◆ Task to carry out:
I need the lines below from the one with "analyticity from two" down to the one with "have hL : (‖y‖ / 6) ≠ 0 := by positivity" reproduced exactly, both ends included, and nothing else.

[Saved entries]
********
import Summits.QuantumFields.YangMills.Theorems.F4SubCurvatureDoorPlanarFrames
import Mathlib
import HarnessLib

/-!
# LINE g20-A «angular type» — rung R1 `PlanarAnalyticOffZero` BY NAME (⟨stmt-QuantumFields-23035⟩)

Crux `F4SubCurvatureDoor.ShortRootRigidity` ⟨stmt-QuantumFields-23035⟩, registered skeleton `Cruxes/ShortRootRigidity/Lines/angular_type.lean`,
owner rung file `Cruxes/ShortRootRigidity/Lines/angular_type_rungs.lean` (ns `…AngularTypeRungs`, stamped by idea-crit-4).  This file restates
R1 `PlanarAnalyticOffZero` CHARACTER-IDENTICALLY (`E2`, `InPlanarClass` the registered copies) and PROVES
`planarAnalyticOffZero : PlanarAnalyticOffZero` — every kernel of the hexagonal planar class is real-analytic off the origin.  It is
also the «restore-first structure» of LINE g19-A §P1 (`Lines/transverse_slice.md`).

PROOF (the 60° geometry is load-bearing).  Fix `k ∈ InPlanarClass` and `y ≠ 0`.  By `…PlanarFrames.exists_good_pair` two of the three
frame normals `n ∈ {e₀, n₊, n₋}` (`n± = (1/2, ±√3/2)`) have frame time `|⟪y, n⟫| ≥ ‖y‖/2`; call them `n₁, n₂` (`|⟪n₁, n₂⟫| = 1/2`,
`det = ±√3/2`).  With `L = ‖y‖/6` consider `P(t) = k(y + L t₁ n₁ + L t₂ n₂)` on the cube `|tᵢ| < 1`: by the transported time holomorphy
(`…PlanarFrames.frameHolomorphy_zero/_pos/_neg`, i.e. R0 `planarFrameTimeHolomorphy` ✓ moved by the `D₆` rotations) each slice in `t₁`
(resp. `t₂`) is the trace of a function holomorphic on the unit disc — the frame time of the base point is `≥ ‖y‖/2 - L/2 = 5‖y‖/12 > L` — and
all values and axis bounds are values of `|k|` on the compact annulus `‖y‖/4 ≤ ‖·‖ ≤ 2‖y‖`, hence bounded by one `M`.  Siciak's cross theorem
with estimate `Literature.Analysis.Complex.exists_holomorphic_extension_of_separately_local_fintype` (`ι = Fin 2`, `ℓ = 1`) gives ONE
holomorphic `G` on a polydisc with `G(t) = P(t)` on the real cube, and the chart lemma `…analyticAt_of_holomorphic_chart_fintype` in the
oblique basis `(L n₁, L n₂)` gives `AnalyticAt ℝ k y`.  (For two PERPENDICULAR frames this fails on the axes: `e^{-m|y₀|} e^{-m|y₁|}`.)

HONEST LABEL: R1 is a rung of an OPEN line; nothing about `PlanarConicChart` (the quantitative chart), the stubs (C) `PlanarSpectralCone` /
(A) `AngularContinuation` / `OddModeRigidity`, ⟨23035⟩, ⟨23125⟩, R2d or any summit is proved here; the Yang–Mills mass gap is NOT proved;
no summit is proved by a line.
-/

noncomputable section

open MeasureTheory Filter Topology Set Metric
open scoped BigOperators

namespace Summit.QuantumFields.YangMills.Theorems.F4SubCurvatureDoorPlanarAnalyticOffZeroRegistered

open Summit.QuantumFields.YangMills.Theorems.F4SubCurvatureDoorSliceDensityRegistered (E2)
open Summit.QuantumFields.YangMills.Theorems.F4SubCurvatureDoorSliceInClassRegistered (InPlanarClass)
open Summit.QuantumFields.YangMills.Theorems.F4SubCurvatureDoorPlanarLaplaceFourier
open Summit.QuantumFields.YangMills.Theorems.F4SubCurvatureDoorPlanarFrameTimeHolomorphyRegistered (mk2)
open Summit.QuantumFields.YangMills.Theorems.F4SubCurvatureDoorPlanarFrames

/-- **R1 · PlanarAnalyticOffZero** (target, S given R1⁺; budget-free).  Every kernel of the hexagonal planar class is
real-analytic off the origin.  (From R1⁺ by a two-variable chart lemma in the manner of
`Literature.Analysis.Complex.analyticAt_of_holomorphic_chart`.)  Also the «restore-first structure» of LINE g19-A §P1.
[target; sources: JarnickiPflug2011 Ch. 5; OsterwalderSchrader1975] -/
def PlanarAnalyticOffZero : Prop :=
  ∀ k : E2 → ℝ, InPlanarClass k → AnalyticOnNhd ℝ k {y : E2 | y ≠ 0}

/-! ## The generic two-frame chart -/

/-- Linear independence of two scaled frame vectors with non-zero determinant. -/
theorem linearIndependent_frames {L a₁ b₁ a₂ b₂ : ℝ} (hL : L ≠ 0) (hdet : a₁ * b₂ - a₂ * b₁ ≠ 0)
    (n₁ n₂ : E2) (hn₁0 : n₁ 0 = a₁) (hn₁1 : n₁ 1 = b₁) (hn₂0 : n₂ 0 = a₂) (hn₂1 : n₂ 1 = b₂) :
    LinearIndependent ℝ ![L • n₁, L • n₂] := by
  rw [Fintype.linearIndependent_iff]
  intro g hg
  rw [Fin.sum_univ_two, Matrix.cons_val_zero, Matrix.cons_val_one, Matrix.cons_val_fin_one, smul_smul, smul_smul] at hg
  have e0 := congrArg (fun z : E2 => z 0) hg
  have e1 := congrArg (fun z : E2 => z 1) hg
  simp only [PiLp.add_apply, PiLp.smul_apply, smul_eq_mul, hn₁0, hn₁1, hn₂0, hn₂1, PiLp.zero_apply] at e0 e1
  have hLdet : L * (a₁ * b₂ - a₂ * b₁) ≠ 0 := mul_ne_zero hL hdet
  have h0 : g 0 * (L * (a₁ * b₂ - a₂ * b₁)) = 0 := by linear_combination b₂ * e0 - a₂ * e1
  have h1 : g 1 * (L * (a₁ * b₂ - a₂ * b₁)) = 0 := by linear_combination a₁ * e1 - b₁ * e0
  have g0 : g 0 = 0 := (mul_eq_zero.1 h0).resolve_right hLdet
  have g1 : g 1 = 0 := (mul_eq_zero.1 h1).resolve_right hLdet
  intro i
  fin_cases i
  · exact g0
  · exact g1

/-- **Joint analyticity from two good frames.**  Let `k ∈ InPlanarClass`, `y ≠ 0`, and two unit frame normals `(a₁,b₁)`, `(a₂,b₂)` with
`|a₁a₂ + b₁b₂| ≤ 1/2`, `a₁b₂ - a₂b₁ ≠ 0`, frame times `τᵢ(q) = aᵢq₀ + bᵢq₁` satisfying `|τᵢ(y)| ≥ ‖y‖/2`, and complex time translation
available along both (`hF₁`, `hF₂`, the shape of `…PlanarFrames.frameHolomorphy_*`).  Then `k` is real-analytic at `y`
(`…PlanarFrames.exists_frameChart` + the chart lemma in the oblique basis). -/
theorem analyticAt_of_framePair {k : E2 → ℝ} (hk : InPlanarClass k) {y : E2} (hy : y ≠ 0)
    (τ₁ τ₂ : E2 → ℝ) (a₁ b₁ a₂ b₂ : ℝ) (hn₁ : a₁ ^ 2 + b₁ ^ 2 = 1) (hn₂ : a₂ ^ 2 + b₂ ^ 2 = 1)
    (hτ₁ : ∀ q, τ₁ q = a₁ * q 0 + b₁ * q 1) (hτ₂ : ∀ q, τ₂ q = a₂ * q 0 + b₂ * q 1)
    (hdet : a₁ * b₂ - a₂ * b₁ ≠ 0) (hinner : |a₁ * a₂ + b₁ * b₂| ≤ 1 / 2)
    (hy₁ : ‖y‖ / 2 ≤ |τ₁ y|) (hy₂ : ‖y‖ / 2 ≤ |τ₂ y|)
    (hF₁ : ∀ q : E2, τ₁ q ≠ 0 → ∃ g : ℂ → ℂ, DifferentiableOn ℂ g (ball (0 : ℂ) |τ₁ q|) ∧
        (∀ u : ℝ, |u| < |τ₁ q| → g u = k (mk2 (q 0 + u * a₁) (q 1 + u * b₁))) ∧
        ∀ w ∈ ball (0 : ℂ) |τ₁ q|, ‖g w‖ ≤ k (mk2 (τ₁ q + w.re) 0))
    (hF₂ : ∀ q : E2, τ₂ q ≠ 0 → ∃ g : ℂ → ℂ, DifferentiableOn ℂ g (ball (0 : ℂ) |τ₂ q|) ∧
        (∀ u : ℝ, |u| < |τ₂ q| → g u = k (mk2 (q 0 + u * a₂) (q 1 + u * b₂))) ∧
        ∀ w ∈ ball (0 : ℂ) |τ₂ q|, ‖g w‖ ≤ k (mk2 (τ₂ q + w.re) 0)) :
    AnalyticAt ℝ k y := by
  obtain ⟨r, hr, hcross⟩ :=
    Literature.Analysis.Complex.exists_holomorphic_extension_of_separately_local_fintype (ι := Fin 2) 1 one_pos
  obtain ⟨z₀, -, G, hGd, -, hGr⟩ := exists_frameChart hk hy τ₁ τ₂ a₁ b₁ a₂ b₂ hn₁ hn₂ hτ₁ hτ₂ hinner hy₁ hy₂ hF₁ hF₂ hcross
  -- the oblique basis and the chart lemma
  have hy_pos : 0 < ‖y‖ := norm_pos_iff.2 hy
  have hL : (‖y‖ / 6) ≠ 0 := by positivity
  have hli : LinearIndependent ℝ (![(‖y‖ / 6) • mk2 a₁ b₁, (‖y‖ / 6) • mk2 a₂ b₂] : Fin 2 → E2) :=
    linearIndependent_frames hL hdet (mk2 a₁ b₁) (mk2 a₂ b₂) (mk2_zero _ _) (mk2_one _ _) (mk2_zero _ _) (mk2_one _ _)
  obtain ⟨bs, hbs⟩ : ∃ bs : Module.Basis (Fin 2) ℝ E2, ∀ j, bs j = (![(‖y‖ / 6) • mk2 a₁ b₁, (‖y‖ / 6) • mk2 a₂ b₂] : Fin 2 → E2) j :=
    ⟨basisOfLinearIndependentOfCardEqFinrank hli (by simp), fun j => by
      rw [coe_basisOfLinearIndependentOfCardEqFinrank]⟩
  refine Literature.Analysis.Complex.analyticAt_of_holomorphic_chart_fintype bs hr hGd fun t ht => ?_
  rw [hGr t ht, Fin.sum_univ_two, hbs, hbs, Matrix.cons_val_zero, Matrix.cons_val_one, Matrix.cons_val_fin_one,
    smul_smul, smul_smul, ← add_assoc]

/-! ## The rung -/

/-- **RUNG R1 (by name): `PlanarAnalyticOffZero`.** -/
theorem planarAnalyticOffZero : PlanarAnalyticOffZero := by
  intro k hk y hy
  have h3 : Real.sqrt 3 ^ 2 = 3 := sqrt3_sq
  -- frame data
  have hnE : (1 : ℝ) ^ 2 + (0 : ℝ) ^ 2 = 1 := by norm_num
  have hnP : (1 / 2 : ℝ) ^ 2 + (Real.sqrt 3 / 2) ^ 2 = 1 := by nlinarith
  have hnM : (1 / 2 : ℝ) ^ 2 + (-(Real.sqrt 3 / 2)) ^ 2 = 1 := by nlinarith
  have hτE : ∀ q : E2, q 0 = 1 * q 0 + 0 * q 1 := fun q => by ring
  have hτP : ∀ q : E2, q 0 / 2 + Real.sqrt 3 / 2 * q 1 = 1 / 2 * q 0 + Real.sqrt 3 / 2 * q 1 := fun q => by ring
  have hτM : ∀ q : E2, q 0 / 2 - Real.sqrt 3 / 2 * q 1 = 1 / 2 * q 0 + -(Real.sqrt 3 / 2) * q 1 := fun q => by ring
  have hs3 : 0 < Real.sqrt 3 := Real.sqrt_pos.2 (by norm_num)
  rcases exists_good_pair y with ⟨h1, h2⟩ | ⟨h1, h2⟩ | ⟨h1, h2⟩
  · exact analyticAt_of_framePair hk hy (fun q => q 0) (fun q => q 0 / 2 + Real.sqrt 3 / 2 * q 1) 1 0 (1 / 2) (Real.sqrt 3 / 2)
      hnE hnP hτE hτP (by nlinarith) (by norm_num) h1 h2 (frameHolomorphy_zero hk) (frameHolomorphy_pos hk)
  · exact analyticAt_of_framePair hk hy (fun q => q 0) (fun q => q 0 / 2 - Real.sqrt 3 / 2 * q 1) 1 0 (1 / 2) (-(Real.sqrt 3 / 2))
      hnE hnM hτE hτM (by nlinarith) (by norm_num) h1 h2 (frameHolomorphy_zero hk) (frameHolomorphy_neg hk)
  · exact analyticAt_of_framePair hk hy (fun q => q 0 / 2 + Real.sqrt 3 / 2 * q 1) (fun q => q 0 / 2 - Real.sqrt 3 / 2 * q 1)
      (1 / 2) (Real.sqrt 3 / 2) (1 / 2) (-(Real.sqrt 3 / 2)) hnP hnM hτP hτM (by nlinarith)
      (by rw [show (1 / 2 : ℝ) * (1 / 2) + Real.sqrt 3 / 2 * -(Real.sqrt 3 / 2) = -(1 / 2) by nlinarith]; norm_num) h1 h2
      (frameHolomorphy_pos hk) (frameHolomorphy_neg hk)

end Summit.QuantumFields.YangMills.Theorems.F4SubCurvatureDoorPlanarAnalyticOffZeroRegistered

end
********
◆ Exercise result:
/-- **Joint analyticity from two good frames.**  Let `k ∈ InPlanarClass`, `y ≠ 0`, and two unit frame normals `(a₁,b₁)`, `(a₂,b₂)` with
`|a₁a₂ + b₁b₂| ≤ 1/2`, `a₁b₂ - a₂b₁ ≠ 0`, frame times `τᵢ(q) = aᵢq₀ + bᵢq₁` satisfying `|τᵢ(y)| ≥ ‖y‖/2`, and complex time translation
available along both (`hF₁`, `hF₂`, the shape of `…PlanarFrames.frameHolomorphy_*`).  Then `k` is real-analytic at `y`
(`…PlanarFrames.exists_frameChart` + the chart lemma in the oblique basis). -/
theorem analyticAt_of_framePair {k : E2 → ℝ} (hk : InPlanarClass k) {y : E2} (hy : y ≠ 0)
    (τ₁ τ₂ : E2 → ℝ) (a₁ b₁ a₂ b₂ : ℝ) (hn₁ : a₁ ^ 2 + b₁ ^ 2 = 1) (hn₂ : a₂ ^ 2 + b₂ ^ 2 = 1)
    (hτ₁ : ∀ q, τ₁ q = a₁ * q 0 + b₁ * q 1) (hτ₂ : ∀ q, τ₂ q = a₂ * q 0 + b₂ * q 1)
    (hdet : a₁ * b₂ - a₂ * b₁ ≠ 0) (hinner : |a₁ * a₂ + b₁ * b₂| ≤ 1 / 2)
    (hy₁ : ‖y‖ / 2 ≤ |τ₁ y|) (hy₂ : ‖y‖ / 2 ≤ |τ₂ y|)
    (hF₁ : ∀ q : E2, τ₁ q ≠ 0 → ∃ g : ℂ → ℂ, DifferentiableOn ℂ g (ball (0 : ℂ) |τ₁ q|) ∧
        (∀ u : ℝ, |u| < |τ₁ q| → g u = k (mk2 (q 0 + u * a₁) (q 1 + u * b₁))) ∧
        ∀ w ∈ ball (0 : ℂ) |τ₁ q|, ‖g w‖ ≤ k (mk2 (τ₁ q + w.re) 0))
    (hF₂ : ∀ q : E2, τ₂ q ≠ 0 → ∃ g : ℂ → ℂ, DifferentiableOn ℂ g (ball (0 : ℂ) |τ₂ q|) ∧
        (∀ u : ℝ, |u| < |τ₂ q| → g u = k (mk2 (q 0 + u * a₂) (q 1 + u * b₂))) ∧
        ∀ w ∈ ball (0 : ℂ) |τ₂ q|, ‖g w‖ ≤ k (mk2 (τ₂ q + w.re) 0)) :
    AnalyticAt ℝ k y := by
  obtain ⟨r, hr, hcross⟩ :=
    Literature.Analysis.Complex.exists_holomorphic_extension_of_separately_local_fintype (ι := Fin 2) 1 one_pos
  obtain ⟨z₀, -, G, hGd, -, hGr⟩ := exists_frameChart hk hy τ₁ τ₂ a₁ b₁ a₂ b₂ hn₁ hn₂ hτ₁ hτ₂ hinner hy₁ hy₂ hF₁ hF₂ hcross
  -- the oblique basis and the chart lemma
  have hy_pos : 0 < ‖y‖ := norm_pos_iff.2 hy
  have hL : (‖y‖ / 6) ≠ 0 := by positivity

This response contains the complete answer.